variable {ψ₀ : ℝ → UnitAddTorus d → ℝ} {ψ : ℝ → UnitAddTorus d → EuclideanSpace ℝ d}

/-- **Streaming derivative of the space–time momentum observable** along a free flight with
absolute time: `d/ds F s (S_{s-t₀} z) = stMomentumStreaming ψ₀ ψ s (S_{s-t₀} z)`. [folklore] -/
theorem hasDerivAt_stMomentumObservable_freeFlight (hψ₀ : ContDiff ℝ 1 (Torus.stLift ψ₀))
    (hψ : ContDiff ℝ 1 (Torus.stLift ψ)) (z : Config N d (UnitAddTorus d)) (t₀ t : ℝ) :
    HasDerivAt (fun s => stMomentumObservable ψ₀ ψ s (freeFlight (Torus.geometry d) (s - t₀) z))
      (stMomentumStreaming ψ₀ ψ t (freeFlight (Torus.geometry d) (t - t₀) z)) t := by
  simp only [stMomentumObservable, stMomentumStreaming, freeFlight_apply, Torus.geometry_translate]
  refine HasDerivAt.fun_sum fun i _ => ?_
  have h0 := Torus.hasDerivAt_stLift_flight hψ₀ (z i).1 (z i).2 t₀ t
  have h1 := (Torus.hasDerivAt_stLift_flight hψ (z i).1 (z i).2 t₀ t).inner ℝ
    (hasDerivAt_const t (z i).2)
  simp only [inner_zero_right, zero_add] at h1
  exact h0.add h1

/-- The space–time streaming flux is continuous along a free flight (jointly `C¹` fields).
[folklore] -/
theorem continuous_stMomentumStreaming_freeFlight (hψ₀ : ContDiff ℝ 1 (Torus.stLift ψ₀))
    (hψ : ContDiff ℝ 1 (Torus.stLift ψ)) (z : Config N d (UnitAddTorus d)) (t₀ : ℝ) :
    Continuous fun t => stMomentumStreaming ψ₀ ψ t (freeFlight (Torus.geometry d) (t - t₀) z) := by
  simp only [stMomentumStreaming, freeFlight_apply, Torus.geometry_translate]
  refine continuous_finsetSum _ fun i _ => ?_
  exact (Torus.continuous_stFDeriv_flight hψ₀ (z i).1 (z i).2 t₀ _).add
    ((Torus.continuous_stFDeriv_flight hψ (z i).1 (z i).2 t₀ _).inner continuous_const)

end Observable

/-! ## Along a hard-sphere trajectory on the torus -/

namespace IsHardSphereTrajectory

variable {d : Type*} [Fintype d] {N : ℕ} {ε : ℝ} {γ : ℝ → Config N d (UnitAddTorus d)}
  {ψ₀ : ℝ → UnitAddTorus d → ℝ} {ψ : ℝ → UnitAddTorus d → EuclideanSpace ℝ d}

/-- Each translation of the torus geometry is continuous. [folklore] -/
private theorem torus_continuous_translate' (x : UnitAddTorus d) :
    Continuous ((Torus.geometry d).translate x) :=
  continuous_const.add Torus.continuous_proj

● ● ● ● ●

◆ Task instructions
Given the records above, return exactly the lines starting at the line containing "exact h0.add h1" and ending at the line containing "theorem continuous_stMomentumStreaming_freeFlight (hψ₀", including both.

◆ Solution to the problem
  exact h0.add h1

/-- The space–time streaming flux is continuous along a free flight (jointly `C¹` fields).
[folklore] -/
theorem continuous_stMomentumStreaming_freeFlight (hψ₀ : ContDiff ℝ 1 (Torus.stLift ψ₀))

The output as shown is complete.